Case law

  • Case Details
    • National ID: 1 U 467/06
    • Member State: Germany
    • Common Name:link
    • Decision type: Other
    • Decision date: 25/07/2007
    • Court: Oberlandesgericht (Appellate court, Saarbrücken)
    • Subject:
    • Plaintiff:
    • Defendant:
    • Keywords:
  • Directive Articles
    Consumer Sales and Guarantees Directive, Article 3, 3.
  • Headnote
    The removal of a defect has not failed in the terms of § 440 BGB (Bürgerliches Gesetzbuch – German Civil Code) if the defect causing the claim for removal has been eliminated but the purchased good has been damaged on the occasion of the repair.
  • Facts
    The plaintiff claims the rescission of the contract of sale concluded in April 2005 by which the plaintiff a bought a car for EUR 19.100 from the defendant. After the car had been delivered on 9 May 2005, the plaintiff repeatedly complained to the defendant about having problems starting the car. It was brought to the defendant’s garage for inspection for 3 times. During the last in inspection (on 27 September 2005) a mechanic negligently damaged the car’s body by starting the car and thus colliding with a workbench. The defendant removed the damage. Experts consulted by the parties determined that the expenses for the necessary repair amounted to EUR 2.771,19. According to the experts the permanent loss in value amounted to EUR 600 (defendant) resp. EUR 950 (plaintiff).

    To compensate the loss in value resulting from the new damage, the defendant offered to pay EUR 950 to the plaintiff. The plaintiff rejected the offer and declared the rescission of the contract. She demanded the repayment of the purchase price together with the price for purchased snow tyres minus a compensation of EUR 286,50 for driving the car for 3.000 kilometres. totalling to EUR 19.383,50; all this versus the return of the car.

    The plaintiff states that the car had been defective upon the passing of the risk, since it had had trouble starting.
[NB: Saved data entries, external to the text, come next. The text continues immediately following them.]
import Summits.Ventures.Crystal3D.Bulk.CapBoxRectCheck
import Summits.Ventures.Crystal3D.Bulk.CapX2Poly3
import Summits.Ventures.Crystal3D.Bulk.CapX2DataW0625X2
import HarnessLib

/-!
# X2 certificate `certW0625` (level `-0.625`): compiled check `checkIII_111_001_W0625`

Venture `Crystal3D` (cell `pub-crystal3d`, phase 2; seat typer-bulk). One of the Boolean evaluations behind
`CapX2.noHole_0625` (`CapX2BoxW0625.lean`): the rectangular integer S-procedure tensor-Bernstein check `Bern.checkPos3R`
(`CapBoxRectCheck.lean`, soundness on the standard axioms) of the negated, padded (III) tensor `-(S₃-ε₃)` (degree `16`) on the sub-box
`u ∈ [-1, -5/8]`, `v ∈ [-1, -5/8]`, `t ∈ [-5/8, -1/4]`, evaluated by `native_decide` (compiled code trusted — the
class of the tree's `KissingSearch` parts). One compiled search per file keeps each gate elaboration under its
wall. HONEST FRAMING: a computation; its meaning is given by `Bern.nonneg_of_checkPos3R`.
-/

namespace Summit.Ventures.Crystal3D.CapX2

/-- The check evaluates to `true`. [folklore] -/
theorem checkIII_111_001_W0625 :
    CapCut.Bern.checkPos3R (CapCut.Bern.pad3R 16 16 16 (scale3 (-1) (tripleZ certW0625 eps3W0625))) 16 16 16
      (-1) (-5 / 8) (-1) (-5 / 8) (-5 / 8) (-1 / 4) 80 40 64 = true := by
  native_decide

end Summit.Ventures.Crystal3D.CapX2
import Summits.HodgeConjecture.CorCM.D2Bridge.ClosedPrintedMuKeyIdentLemD3DelRecConjOmegaT
import Literature.NumberTheory.Automorphic.Liu2021.Thm418TransportMainGalois
import HarnessLib

/-!
# [Liu 2021, Thm 4.18] MAIN ISOMORPHISM + item (3) transport to the CONJUGATE SPACE's transported datum (G3 of stub G `stub_mainGaloisGlue` of
# `Lines/a3-liu418.lean` v3 1b96ade3f8b6b529)

Cell `hodgecm-mathlib` (D-0151), fan A, rung A-III; Summits lane `CorCM/HypLiu418/`; namespace `Summit.HodgeConjecture.CorCM.Lines.A3Liu418`.  Seat
prover-hodgecm-mathlib-A-p19 (KEY `a3-main-galois-glue`), 2026-08-28.  TWO THEOREMS, the MAIN + (3) SLICE (`MainGalois`: the printed isomorphism
`Ω(μ) ⊗_{M_μ} ℂ ≃ ⊕_{(ε,χ)} ω(μ,ε,χ)` of `ℂ[𝔾(𝔸_F^∞)]`-modules TOGETHER WITH item (3), which shares it) of ✔ `MuConjIdent.thm418AsPrinted_muConj_rest_transport` and
✔ `MuConjIdent.thm418AsPrinted_muConj_rest_transport_hermConj` (`D2Bridge/MuConjIdentificationOmega.lean`), with the same binder lists and the same transport data,
run through ✔ `Thm418Data.mainGalois_transport` (`Liu2021/Thm418TransportMainGalois.lean`, p598586) instead of ✔ `thm418AsPrinted_transport` — exactly as A-p08's ✔
`A3Liu418NonIso.lean` §2 ∕ §4 did for item (2):
* §2 `mainGalois_muConj_rest_transport` (generic `UniformOmega`): MAIN + (3) at the relabelled rest `(muConj U).rest t` passes to the datum transported along
  `φ : G′ ≃ₜ* 𝔾(𝔸_F^∞)`, index bijections `eε`, `eχ` (collections respected: `U.epsOf (−x) = eε (epsOf′ x)` on admissible `x`, [Def 4.12]) and summand isomorphisms.
* §3 `mainGalois_transport_hermConj` (face of record): at `(toThm418Data ℭ_V ((muConj 𝕌_V).rest t)).transport 𝔾_{V^c} (adelicFinConj V)⁻¹ Eps (epsOf (2δ_F)⁻¹) Chi
  (𝕌_{V^c}.omega ν hν) (𝕌_{V^c}.rho ν hν)` from the same at `V`'s own relabelled rest, with Part VI ✔ `exists_uniformOmegaRep_conj_hermConj` at
  `(ε, ε′, χ, χ′) := (locF(−1)·ε′, ε′, χ′⁻¹, χ′)`, `eε := epsNegEquiv`, `eχ := chiInv`, `hneg := epsOf_neg_of_complexConj_eq_neg` (VERBATIM the data of the `hermConj` transport
  of the END).
ORIENTATION: none used (transport of structure).  HC_CM is proved only modulo the 7 printed citations (`hDel`, `h21`, `hLiu418`, `h411`, `h413`, `hD3`, `hD1''`)
until rung 0 closes; nothing of [Liu2021] is asserted (MAIN + (3) at the source is the HYPOTHESIS `hrow`).

References: [Liu2021] Y. Liu, *Fourier–Jacobi cycles and arithmetic relative trace formula*, Camb. J. Math. 9 (2021) = arXiv:2102.11518, Thm. 4.18 main statement
(FJcycle.tex l. 2233–2237) and item (3) (l. 2243), Def. 4.11 (l. 2092–2096), Def. 4.12 (l. 2102–2111), Rem. 4.4, App. D Lem. D.1 (2).
-/

set_option autoImplicit false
This defect had not been removed during the first to inspections in the defendant’s garage. The damage which had occurred during the third inspection was to be assessed under application of the law of defects and not the law of damages. Thus, the loss of value remaining after the repair could give reason for a rescission of the contract. The claim was dismissed in the previous instance.
  • Legal issue
    The Higher Regional Court Saarbrücken has rejected the plaintiff’s appeal as unfounded. The rescission of a contract under §§ 437 no. 2, 440, 323 BGB required that the purchased goods was defective upon the passing of the risk and that a removal of the defect by means of repair or replacement (§ 439 BGB) was either excluded or had failed. It can remain undecided whether the car was defective upon the passing of the risk due to problems starting, since the removal of the defect in the way chosen by the plaintiff (repair) has not failed. According to the facts established by the Regional Court on which the senate is bound to rely, it was undisputed between the parties that these problems had in any case been fixed during the third repair (if the car had been defective at all) and that therefore the demanded removal of the defect was successful.

    The removal of the defect cannot be deemed as “failed” because the car was damaged in course of the repair when it started driving during an engine test and collided with a workbench. The car’s permanent loss of value results only from this crash. Since the damage of the car body was evidently not present upon the passing of the risk, it does not constitute a defect in the terms of § 434 BGB. Whether the removal of a defect has failed or not, however, is to be judged solely by determining whether the defect causing the claim has been removed or not. The starting problems had been removed and the loss of value arising from the damage inflicted to the car’s body were not directly connected to the seller’s obligation to remove defects present upon the passing of the risk. Thus, the removal of the defect cannot be deemed to have failed.

    Moreover, the plaintiff is not entitled to damages in lieu of performance under §§ 437 no. 3, 440, 280(1),(3), 281(1), 283 BGB by way of restitution of all goods, payments or services exchanged under the contract. Insofar, the same applies as above: The defect in the terms of § 434 BGB which may have existed upon the passing of the risk has in any case been removed, and the car’s loss in value arising from the damaged body is no defect under § 434 BGB since it had not existed upon the passing of the risk. The remaining loss in value also cannot be deemed as being a remote collateral or consequential damage leading to the application of § 281(1) BGB. Additionally, the claim for the unwinding of the contract cannot be based on §§ 280(1), 282 in conjunction with § 281(1) BGB. Although § 282 BGB enables the creditor to resolve the contract if the debtor is liable for the breach of a duty under § 241(2) BGB, this only is applies if - with respect to the whole contract - he can no longer reasonably be expected to accept performance by the debtor. Without pondering all the subtle criteria answering the question whether further performance is unacceptable, it is clear that this is evidently not the case here: The defendant has removed the damage inflicted to the car body and the remaining (technical) loss in value does not make it unacceptable for the plaintiff to keep the vehicle as such.